Grounding is a common punishment for children (especially older children aged 7 and older for any misbehavior). In some cases it is suggested as an alternative to corporal punishment in the home. Typically a child or a teenager who is grounded is not allowed to leave their room and/or their house with the exception of required activities such as education (in school unless if a child gets an out of school suspension or expulsion), chores (such as mowing the lawn, in-house chores such as washing the dishes, doing laundry, etc), meals, church, doctor or dentist appointments, funerals, and other activities. Occasionally, it can also be mixed with the revocation of their privileges, such as his/her electronics and the ability to visit his/her friends. Extra chores (and wide ranges of educational work suitable for the child's grade level unless they are expelled from school) are given to him/her, and if a child says a swear word and/or lies to his/her parents, grandparents, teachers, neighbours, friends, principal, police, etc., washing out mouth with soap also applies. Children even get sent to their room/bed early or given a warning or corporal punishment (although corporal punishment harms children).

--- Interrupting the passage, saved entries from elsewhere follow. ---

import Summits.ABC.ABC.Theorems.TowerFourSubLiouville.Negative.PadeFewnomial

/-!
# `TowerFourSubLiouville` (stmt-ABC-1649): the Padé weights of the fourth root — signs, integrality, and the value bound of the
general step (`|(N+1)P⁴ − NQ⁴| ≤ C_z·N^{2z}` with POSITIVE INTEGER step polynomials, for every `z`)

Negative-side module of the standing disprover (cycle 17, refuter-cdisprove-stmt-ABC-1649-g17-0, 2026-08-17), part 2 of the general-`z` programme
started in `Negative.PadeFewnomial` (p162752: for every `z` the Lagrange weights `c_e = 1/∏_{e'∈S_z∖{e}}(e − e')` on `S_z = {4i+1} ∪ {4i}` give
`(X − 1)^{2z+1} ∣ X·p_z⁴ − q_z⁴`, `p_z = Σ c_{4i+1}X^i`, `q_z = −Σ c_{4i}X^i`).  This file turns that into the arithmetic input of a step family:

* SIGNS (`padeWeightDen_odd_pos`, `padeWeightDen_even_neg`): `c_{4i+1} > 0 > c_{4i}` for `i ≤ z` — after splitting `S_z ∖ {e}` by residues mod `4`
  the factors pair up as `4d·(4d ± 1) > 0` (`d = i − i' ≠ 0`), with one unpaired factor `+1` resp. `−1`;
* INTEGRALITY (`padeWeight_integral`): `M_z·c_e ∈ ℤ` for `M_z = |∏_{e∈S_z}∏_{e'≠e}(e − e')|`;
* VALUE BOUND (`padeValue_bound`, from ANY divisibility `(X−1)^{2z+1} ∣ Xp⁴ − q⁴`, `deg p, q ≤ z`): the homogenised values
  `P(N) = Σ aᵢ(N+1)ⁱN^{z−i}`, `Q(N) = Σ bᵢ(N+1)ⁱN^{z−i}` satisfy `|(N+1)P(N)⁴ − N·Q(N)⁴| ≤ C·N^{2z}` (`N ≥ 1`; evaluate at `x = (N+1)/N`,
  `(x − 1)^{2z+1} = N^{−2z−1}`, and bound the cofactor on `[1, 2]`);
* PACKAGED (`exists_padeStepData`): **for every `z` there are integers `a₀, …, a_z > 0`, `b₀, …, b_z > 0` and `C` with
  `|(N+1)·(Σ aᵢ(N+1)ⁱN^{z−i})⁴ − N·(Σ bᵢ(N+1)ⁱN^{z−i})⁴| ≤ C·N^{2z}` for all `N ≥ 1`** — the `z`-uniform form of `padeStep₁/₂/₃_identity`
  (`z ≤ 3`: `(a, b) ∝ ((5,3), (3,5))`, `((15,42,7), (7,42,15))`, `((195,1287,1001,77), (77,1001,1287,195))`).
Consumed by `Negative.CriticalEdge` (the lobes `{θ > 4/(2z+1), φ > 8z/(4z+1)}` for every `z`, hence `UBQ₂(θ, 2)` FALSE for every `θ > 0`).
Calibration, not a kill.
-/

-- `Summit.ABC.ABC` is the mandated summit-side namespace (CONVENTIONS §2); the duplicate is deliberate.
set_option linter.dupNamespace false

namespace Summit.ABC.ABC.Theorems.TowerFourSubLiouville.Negative

open Polynomial Finset

/-! ## Splitting `S_z ∖ {e}` by residues mod `4` -/

/-- `S_z ∖ {4i+1}` = (odd nodes without `4i+1`) ∪ (even nodes). -/
theorem padeNodes_erase_odd (z i : ℕ) :
    ((range (z + 1)).image (fun i => 4 * i + 1) ∪ (range (z + 1)).image (fun i => 4 * i)).erase (4 * i + 1)
      = ((range (z + 1)).erase i).image (fun i => 4 * i + 1) ∪ (range (z + 1)).image (fun i => 4 * i) := by
  have hnot : 4 * i + 1 ∉ (range (z + 1)).image (fun i => 4 * i) := by
    simp only [mem_image, mem_range, not_exists, not_and]
    intro j _ h; omega
  rw [erase_union_distrib, image_erase (fun a b h => by simpa using h), erase_eq_of_notMem hnot]

/-- `S_z ∖ {4i}` = (odd nodes) ∪ (even nodes without `4i`). -/
theorem padeNodes_erase_even (z i : ℕ) :
    ((range (z + 1)).image (fun i => 4 * i + 1) ∪ (range (z + 1)).image (fun i => 4 * i)).erase (4 * i)
      = (range (z + 1)).image (fun i => 4 * i + 1) ∪ ((range (z + 1)).erase i).image (fun i => 4 * i) := by
  have hnot : 4 * i ∉ (range (z + 1)).image (fun i => 4 * i + 1) := by
    simp only [mem_image, mem_range, not_exists, not_and]
    intro j _ h; omega
  rw [erase_union_distrib, image_erase (f := fun i => 4 * i) (fun a b h => by simpa using h), erase_eq_of_notMem hnot]

/-- Odd and even nodes are disjoint. -/
theorem padeNodes_disjoint (s t : Finset ℕ) :
    Disjoint (s.image (fun i => 4 * i + 1)) (t.image (fun i => 4 * i)) := by
  rw [Finset.disjoint_left]
  intro e h1 h2
  simp only [mem_image] at h1 h2
  obtain ⟨i, -, rfl⟩ := h1
  obtain ⟨j, -, hj⟩ := h2
  omega

/-! ## Signs of the weights -/

/-- **The odd weights are positive**: `∏_{e' ∈ S_z ∖ {4i+1}} ((4i+1) − e') > 0` (`i ≤ z`). -/
theorem padeWeightDen_odd_pos (z i : ℕ) (hi : i ≤ z) :
    0 < ∏ e' ∈ ((range (z + 1)).image (fun i => 4 * i + 1) ∪ (range (z + 1)).image (fun i => 4 * i)).erase (4 * i + 1),
      (((4 * i + 1 : ℕ) : ℚ) - ((e' : ℕ) : ℚ)) := by
  have hiR : i ∈ range (z + 1) := mem_range.mpr (by omega)
  rw [padeNodes_erase_odd z i, prod_union (padeNodes_disjoint _ _),
    prod_image (fun a _ b _ h => by simpa using h), prod_image (fun a _ b _ h => by simpa using h),
    ← prod_erase_mul (range (z + 1)) _ hiR, ← mul_assoc, ← prod_mul_distrib]
  push_cast
  refine mul_pos (prod_pos (fun i' hi' => ?_)) (by norm_num)
  have hne : i' ≠ i := ne_of_mem_erase hi'
  rcases lt_or_gt_of_ne hne with hlt | hgt
  · have h0 : (i' : ℚ) + 1 ≤ i := by exact_mod_cast hlt
    have h1 : (0 : ℚ) < 4 * ((i : ℚ) - i') := by linarith
    have h2 : (0 : ℚ) < 4 * ((i : ℚ) - i') + 1 := by linarith
    nlinarith [mul_pos h1 h2]
  · have h0 : (i : ℚ) + 1 ≤ i' := by exact_mod_cast hgt
    have h1 : (0 : ℚ) < 4 * ((i' : ℚ) - i) := by linarith
    have h2 : (0 : ℚ) < 4 * ((i' : ℚ) - i) - 1 := by linarith
    nlinarith [mul_pos h1 h2]

/-- **The even weights are negative**: `∏_{e' ∈ S_z ∖ {4i}} (4i − e') < 0` (`i ≤ z`). -/
theorem padeWeightDen_even_neg (z i : ℕ) (hi : i ≤ z) :
    ∏ e' ∈ ((range (z + 1)).image (fun i => 4 * i + 1) ∪ (range (z + 1)).image (fun i => 4 * i)).erase (4 * i),
      (((4 * i : ℕ) : ℚ) - ((e' : ℕ) : ℚ)) < 0 := by
  have hiR : i ∈ range (z + 1) := mem_range.mpr (by omega)
  rw [padeNodes_erase_even z i, prod_union (padeNodes_disjoint _ _),
    prod_image (fun a _ b _ h => by simpa using h), prod_image (fun a _ b _ h => by simpa using h),
    ← prod_erase_mul (range (z + 1)) _ hiR, mul_assoc, mul_comm (((4 * i : ℕ) : ℚ) - ((4 * i + 1 : ℕ) : ℚ)),
    ← mul_assoc, ← prod_mul_distrib]
  push_cast
  have hneg : ((4 * (i : ℚ)) - (4 * i + 1)) = -1 := by ring
  rw [hneg, mul_neg_one, neg_lt_zero]
  refine prod_pos (fun i' hi' => ?_)
  have hne : i' ≠ i := ne_of_mem_erase hi'
  rcases lt_or_gt_of_ne hne with hlt | hgt
  · have h0 : (i' : ℚ) + 1 ≤ i := by exact_mod_cast hlt
    have h1 : (0 : ℚ) < 4 * ((i : ℚ) - i') := by linarith
    have h2 : (0 : ℚ) < 4 * ((i : ℚ) - i') - 1 := by linarith
    nlinarith [mul_pos h1 h2]
  · have h0 : (i : ℚ) + 1 ≤ i' := by exact_mod_cast hgt
    have h1 : (0 : ℚ) < 4 * ((i' : ℚ) - i) := by linarith
    have h2 : (0 : ℚ) < 4 * ((i' : ℚ) - i) + 1 := by linarith
    nlinarith [mul_pos h1 h2]

/-! ## Integrality: one scalar clears every weight -/

/-- **`M_z·c_e ∈ ℤ`** for `M_z = |∏_{e ∈ S_z} ∏_{e' ≠ e} (e − e')|` and every node `e` (`Λ·c_{e₀} = ∏_{e ≠ e₀} ∏_{e' ≠ e}(e − e')`). -/
theorem padeWeight_integral (z e₀ : ℕ)
    (he₀ : e₀ ∈ (range (z + 1)).image (fun i => 4 * i + 1) ∪ (range (z + 1)).image (fun i => 4 * i)) :
    ∃ m : ℤ, (((∏ e ∈ (range (z + 1)).image (fun i => 4 * i + 1) ∪ (range (z + 1)).image (fun i => 4 * i),
        ∏ e' ∈ ((range (z + 1)).image (fun i => 4 * i + 1) ∪ (range (z + 1)).image (fun i => 4 * i)).erase e,
          (((e : ℕ) : ℤ) - ((e' : ℕ) : ℤ))).natAbs : ℕ) : ℚ)
      * (∏ e' ∈ ((range (z + 1)).image (fun i => 4 * i + 1) ∪ (range (z + 1)).image (fun i => 4 * i)).erase e₀,
          (((e₀ : ℕ) : ℚ) - ((e' : ℕ) : ℚ)))⁻¹ = m := by
  set S := (range (z + 1)).image (fun i => 4 * i + 1) ∪ (range (z + 1)).image (fun i => 4 * i) with hS
  set Λ : ℤ := ∏ e ∈ S, ∏ e' ∈ S.erase e, (((e : ℕ) : ℤ) - ((e' : ℕ) : ℤ)) with hΛ
  set D : ℚ := ∏ e' ∈ S.erase e₀, (((e₀ : ℕ) : ℚ) - ((e' : ℕ) : ℚ)) with hD
  have hD0 : D ≠ 0 := fun h0 => padeWeight_ne_zero z e₀ (by rw [← hD, h0, inv_zero])
  set m₀ : ℤ := ∏ e ∈ S.erase e₀, ∏ e' ∈ S.erase e, (((e : ℕ) : ℤ) - ((e' : ℕ) : ℤ)) with hm₀
  have hΛq : (Λ : ℚ) = (m₀ : ℚ) * D := by
    rw [hΛ, hm₀, hD, ← prod_erase_mul S _ he₀]
    push_cast
    rfl
  have hkey : (Λ : ℚ) * D⁻¹ = m₀ := by
    rw [hΛq, mul_assoc, mul_inv_cancel₀ hD0, mul_one]
  rcases le_or_gt 0 Λ with hpos | hneg
  · refine ⟨m₀, ?_⟩
    rw [Nat.cast_natAbs, Int.cast_abs, abs_of_nonneg (by exact_mod_cast hpos), hkey]
  · refine ⟨-m₀, ?_⟩
    rw [Nat.cast_natAbs, Int.cast_abs, abs_of_neg (by exact_mod_cast hneg), neg_mul, hkey, Int.cast_neg]
import Mathlib
import Literature.Analysis.FluidPDE.NSCriticalClosureHolds
import Literature.Analysis.FluidPDE.NSCriticalClosureBesovHolds
import Literature.Analysis.FluidPDE.KNSSTypeIIHolds
import Summits.NavierStokesRegularity.NavierStokesRegularity.Theorems.PlaneEnergyCeilingPlanarEnergyAPrioriClosedSlab

/-!
# Route PlaneEnergyCeiling · crux `PlanarEnergyAPriori` — the critical corners (`L³`, `L^∞`)

Helper file for the crux item stmt-NavierStokesRegularity-16855 (`PlanarEnergyAPriori`, route
`PlaneEnergyCeiling`), landed `--supports` that item: the crux HOLDS in the two classical
continuation classes that the tree has DISCHARGED —

* `planarCeiling_of_eLpNorm_three_bounded` — the Escauriaza–Seregin–Šverák / Seregin class:
  along every classical solution of unforced Navier–Stokes on `ℝ³ × [0,T)` that is Leray–Hopf from
  a rapidly decaying datum with `sup_{t<T} ‖u(t)‖_{L³} < ∞`, the planar kinetic energies are bounded
  uniformly in `t < T`, the direction and the offset (discharged
  `hasSmoothExtensionPast_of_eLpNorm_three_bounded_holds`, Seregin 2012 Thm. 1.1 / ESS 2003);
* `planarCeiling_of_velocity_bounded` — the Leray class: the same for solutions bounded on
  `[0,T) × ℝ³` (discharged `hasSmoothExtensionPast_of_bounded_holds`, RRS 2016 Thm. 8.17),

both through the landed `planarCeiling_of_hasSmoothExtensionPast` (seat 1, `…ClosedSlab.lean`).
So a counterexample to the crux must leave `L^∞_t L³_x` — the planar ceiling is at least as hard to
violate as the critical `L³` norm is to blow up (calibration of the crux against ns.S08).
Folklore assembly of accepted facts.
-/

noncomputable section

-- single-conjunct summit: `Summit.<Summit>.<Problem>` repeats the name by the D-0017 layout
set_option linter.dupNamespace false

namespace Summit.NavierStokesRegularity.NavierStokesRegularity.Theorems.PlanarEnergyAPriori

open MeasureTheory Set Filter Topology Function WithLp
open scoped ENNReal NNReal
open Literature.Analysis.FluidPDE

variable {ν T : ℝ} {u : ℝ → EuclideanSpace ℝ (Fin 3) → EuclideanSpace ℝ (Fin 3)} {p : ℝ → EuclideanSpace ℝ (Fin 3) → ℝ}

/-- **THE CRUX IN THE `L^∞_t L³_x` (ESS) CLASS.** Along every classical solution of unforced
Navier–Stokes on `ℝ³ × [0,T)` (`ν, T > 0`) that is Leray–Hopf from a rapidly decaying datum and
has `sup_{t<T} ‖u(t)‖_{L³} < ∞`, the planar kinetic energies `∫_{R{x₂=c}} |u(t)|² dA` are bounded
uniformly in `t < T`, `R`, `c` (Seregin 2012 / ESS 2003, discharged in the tree). [folklore] -/
theorem planarCeiling_of_eLpNorm_three_bounded (hν : 0 < ν) (hT : 0 < T)
    (hcl : IsClassicalNSSolutionOn (Ico 0 T) ν 0 u p) (hLH : IsLerayHopfOn T ν 0 (u 0) u)
    (hdec : HasRapidSpatialDecay (u 0)) (hL3 : (⨆ t ∈ Ico 0 T, eLpNorm (u t) 3 volume) < ⊤) :
    ∃ M : ℝ, ∀ t ∈ Ico 0 T, ∀ (R : EuclideanSpace ℝ (Fin 3) ≃ₗᵢ[ℝ] EuclideanSpace ℝ (Fin 3)) (c : ℝ),
      ∫⁻ y : EuclideanSpace ℝ (Fin 2), ‖u t (R (toLp 2 ![y 0, y 1, c]))‖ₑ ^ 2 ≤ ENNReal.ofReal M :=
  planarCeiling_of_hasSmoothExtensionPast hν hT hcl hLH hdec
    (hasSmoothExtensionPast_of_eLpNorm_three_bounded_holds ν T hν hT u p hcl hLH hdec hL3)

/-- **THE CRUX FOR BOUNDED SOLUTIONS.** Along every classical solution of unforced Navier–Stokes
on `ℝ³ × [0,T)` (`ν, T > 0`) that is Leray–Hopf from a rapidly decaying datum and bounded on
`[0,T) × ℝ³`, the planar kinetic energies are bounded uniformly in `t < T`, `R`, `c`
(RRS 2016 Thm. 8.17, discharged in the tree). [folklore] -/
theorem planarCeiling_of_velocity_bounded (hν : 0 < ν) (hT : 0 < T)
    (hcl : IsClassicalNSSolutionOn (Ico 0 T) ν 0 u p) (hLH : IsLerayHopfOn T ν 0 (u 0) u)
    (hdec : HasRapidSpatialDecay (u 0)) (hbdd : ∃ M : ℝ, ∀ t ∈ Ico 0 T, ∀ x, ‖u t x‖ ≤ M) :
    ∃ M : ℝ, ∀ t ∈ Ico 0 T, ∀ (R : EuclideanSpace ℝ (Fin 3) ≃ₗᵢ[ℝ] EuclideanSpace ℝ (Fin 3)) (c : ℝ),
      ∫⁻ y : EuclideanSpace ℝ (Fin 2), ‖u t (R (toLp 2 ![y 0, y 1, c]))‖ₑ ^ 2 ≤ ENNReal.ofReal M :=
  planarCeiling_of_hasSmoothExtensionPast hν hT hcl hLH hdec
    (hasSmoothExtensionPast_of_bounded_holds hν hT hcl hLH hbdd)

/-- **The crux in the ESS class, registered closed form** (sub-goal
`planarCeiling_of_eLpNorm_three_bounded_closedForm` of stmt-NavierStokesRegularity-16855). [folklore] -/
theorem planarCeiling_of_eLpNorm_three_bounded_closedForm : ∀ (ν T : ℝ), 0 < ν → 0 < T → ∀ (u : ℝ → EuclideanSpace ℝ (Fin 3) → EuclideanSpace ℝ (Fin 3)) (p : ℝ → EuclideanSpace ℝ (Fin 3) → ℝ), Literature.Analysis.FluidPDE.IsClassicalNSSolutionOn (Set.Ico 0 T) ν 0 u p → Literature.Analysis.FluidPDE.IsLerayHopfOn T ν 0 (u 0) u → Literature.Analysis.FluidPDE.HasRapidSpatialDecay (u 0) → (⨆ t ∈ Set.Ico 0 T, MeasureTheory.eLpNorm (u t) 3 MeasureTheory.volume) < ⊤ → ∃ M : ℝ, ∀ t ∈ Set.Ico 0 T, ∀ (R : EuclideanSpace ℝ (Fin 3) ≃ₗᵢ[ℝ] EuclideanSpace ℝ (Fin 3)) (c : ℝ), ∫⁻ y : EuclideanSpace ℝ (Fin 2), ‖u t (R (WithLp.toLp 2 ![y 0, y 1, c]))‖ₑ ^ 2 ≤ ENNReal.ofReal M :=
  fun _ _ hν hT _ _ hcl hLH hdec hL3 => planarCeiling_of_eLpNorm_three_bounded hν hT hcl hLH hdec hL3

/-- **The crux for bounded solutions, registered closed form** (sub-goal
`planarCeiling_of_velocity_bounded_closedForm` of stmt-NavierStokesRegularity-16855). [folklore] -/
theorem planarCeiling_of_velocity_bounded_closedForm : ∀ (ν T : ℝ), 0 < ν → 0 < T → ∀ (u : ℝ → EuclideanSpace ℝ (Fin 3) → EuclideanSpace ℝ (Fin 3)) (p : ℝ → EuclideanSpace ℝ (Fin 3) → ℝ), Literature.Analysis.FluidPDE.IsClassicalNSSolutionOn (Set.Ico 0 T) ν 0 u p → Literature.Analysis.FluidPDE.IsLerayHopfOn T ν 0 (u 0) u → Literature.Analysis.FluidPDE.HasRapidSpatialDecay (u 0) → (∃ M : ℝ, ∀ t ∈ Set.Ico 0 T, ∀ x, ‖u t x‖ ≤ M) → ∃ M : ℝ, ∀ t ∈ Set.Ico 0 T, ∀ (R : EuclideanSpace ℝ (Fin 3) ≃ₗᵢ[ℝ] EuclideanSpace ℝ (Fin 3)) (c : ℝ), ∫⁻ y : EuclideanSpace ℝ (Fin 2), ‖u t (R (WithLp.toLp 2 ![y 0, y 1, c]))‖ₑ ^ 2 ≤ ENNReal.ofReal M :=
  fun _ _ hν hT _ _ hcl hLH hdec hbdd => planarCeiling_of_velocity_bounded hν hT hcl hLH hdec hbdd

/-- **THE CRUX IN THE CRITICAL BESOV (Gallagher–Koch–Planchon) CLASS.** Along every classical
solution of unforced Navier–Stokes on `ℝ³ × [0,T)` (`ν, T > 0`) that is Leray–Hopf from a rapidly
decaying datum, whose slices are represented by tempered distributions `U t` with
`sup_{t<T} ‖U t‖_{Ḃ^{-1+3/r}_{r,q}} < ∞` (`3 < r < ∞`, `3 < q < ∞`), the planar kinetic energies
are bounded uniformly in `t < T`, `R`, `c` (discharged
`hasSmoothExtensionPast_of_eHomBesovNorm_bounded_holds`, GKP 2016 / Wang–Zhang 2017).
(Appended 2026-08-17.) [folklore] -/
theorem planarCeiling_of_eHomBesovNorm_bounded (hν : 0 < ν) (hT : 0 < T)
    (hcl : IsClassicalNSSolutionOn (Ico 0 T) ν 0 u p) (hLH : IsLerayHopfOn T ν 0 (u 0) u)
    (hdec : HasRapidSpatialDecay (u 0))
    (U : ℝ → TemperedDistribution (EuclideanSpace ℝ (Fin 3)) (EuclideanSpace ℂ (Fin 3)))
    {r q : ℝ≥0∞} [Fact (1 ≤ r)] (hr3 : 3 < r) (hr : r < ⊤) (hq3 : 3 < q) (hq : q < ⊤)
    (hU : ∀ t ∈ Ico 0 T, IsDistributionOf (u t) (U t))
    (hsup : (⨆ t ∈ Ico 0 T, Literature.Analysis.FunctionSpaces.eHomBesovNorm (-1 + 3 / r.toReal) r q (U t)) < ⊤) :
    ∃ M : ℝ, ∀ t ∈ Ico 0 T, ∀ (R : EuclideanSpace ℝ (Fin 3) ≃ₗᵢ[ℝ] EuclideanSpace ℝ (Fin 3)) (c : ℝ),
      ∫⁻ y : EuclideanSpace ℝ (Fin 2), ‖u t (R (toLp 2 ![y 0, y 1, c]))‖ₑ ^ 2 ≤ ENNReal.ofReal M :=
  planarCeiling_of_hasSmoothExtensionPast hν hT hcl hLH hdec
    (hasSmoothExtensionPast_of_eHomBesovNorm_bounded_holds ν T hν hT u p U r q hr3 hr hq3 hq hcl hLH hdec hU hsup)

/-- **The crux in the critical Besov class, registered closed form** (sub-goal
`planarCeiling_of_eHomBesovNorm_bounded_closedForm` of stmt-NavierStokesRegularity-16855). [folklore] -/
theorem planarCeiling_of_eHomBesovNorm_bounded_closedForm : ∀ (ν T : ℝ), 0 < ν → 0 < T → ∀ (u : ℝ → EuclideanSpace ℝ (Fin 3) → EuclideanSpace ℝ (Fin 3)) (p : ℝ → EuclideanSpace ℝ (Fin 3) → ℝ) (U : ℝ → TemperedDistribution (EuclideanSpace ℝ (Fin 3)) (EuclideanSpace ℂ (Fin 3))) (r q : ENNReal) [Fact (1 ≤ r)], 3 < r → r < ⊤ → 3 < q → q < ⊤ → Literature.Analysis.FluidPDE.IsClassicalNSSolutionOn (Set.Ico 0 T) ν 0 u p → Literature.Analysis.FluidPDE.IsLerayHopfOn T ν 0 (u 0) u → Literature.Analysis.FluidPDE.HasRapidSpatialDecay (u 0) → (∀ t ∈ Set.Ico 0 T, Literature.Analysis.FluidPDE.IsDistributionOf (u t) (U t)) → (⨆ t ∈ Set.Ico 0 T, Literature.Analysis.FunctionSpaces.eHomBesovNorm (-1 + 3 / r.toReal) r q (U t)) < ⊤ → ∃ M : ℝ, ∀ t ∈ Set.Ico 0 T, ∀ (R : EuclideanSpace ℝ (Fin 3) ≃ₗᵢ[ℝ] EuclideanSpace ℝ (Fin 3)) (c : ℝ), ∫⁻ y : EuclideanSpace ℝ (Fin 2), ‖u t (R (WithLp.toLp 2 ![y 0, y 1, c]))‖ₑ ^ 2 ≤ ENNReal.ofReal M :=
  fun _ _ hν hT _ _ U _ _ _ hr3 hr hq3 hq hcl hLH hdec hU hsup =>
    planarCeiling_of_eHomBesovNorm_bounded hν hT hcl hLH hdec U hr3 hr hq3 hq hU hsup

end Summit.NavierStokesRegularity.NavierStokesRegularity.Theorems.PlanarEnergyAPriori

end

The goal of this corrective action is that children need to learn their lesson and behave better with consequences such as cancelling privileges, washing out mouth with soap, corporal punishment such as spanking, slapping, belting, and caning (although it harms children), warning, house arrest, curfew, etc.[1]

References to invocation of grounding is common in popular culture, and is often demonstrated on TV and movies. This term is used originally in aviation. When a pilot is restricted from flying in an aircraft due to misconduct, emergencies such as illness or other reasons, they are "grounded".

References

  1. ^ Dell'Antonia, KJ (August 8, 2012) "Grounded? Thank Mom and Dad". The New York Times. Accessed March 15, 2015.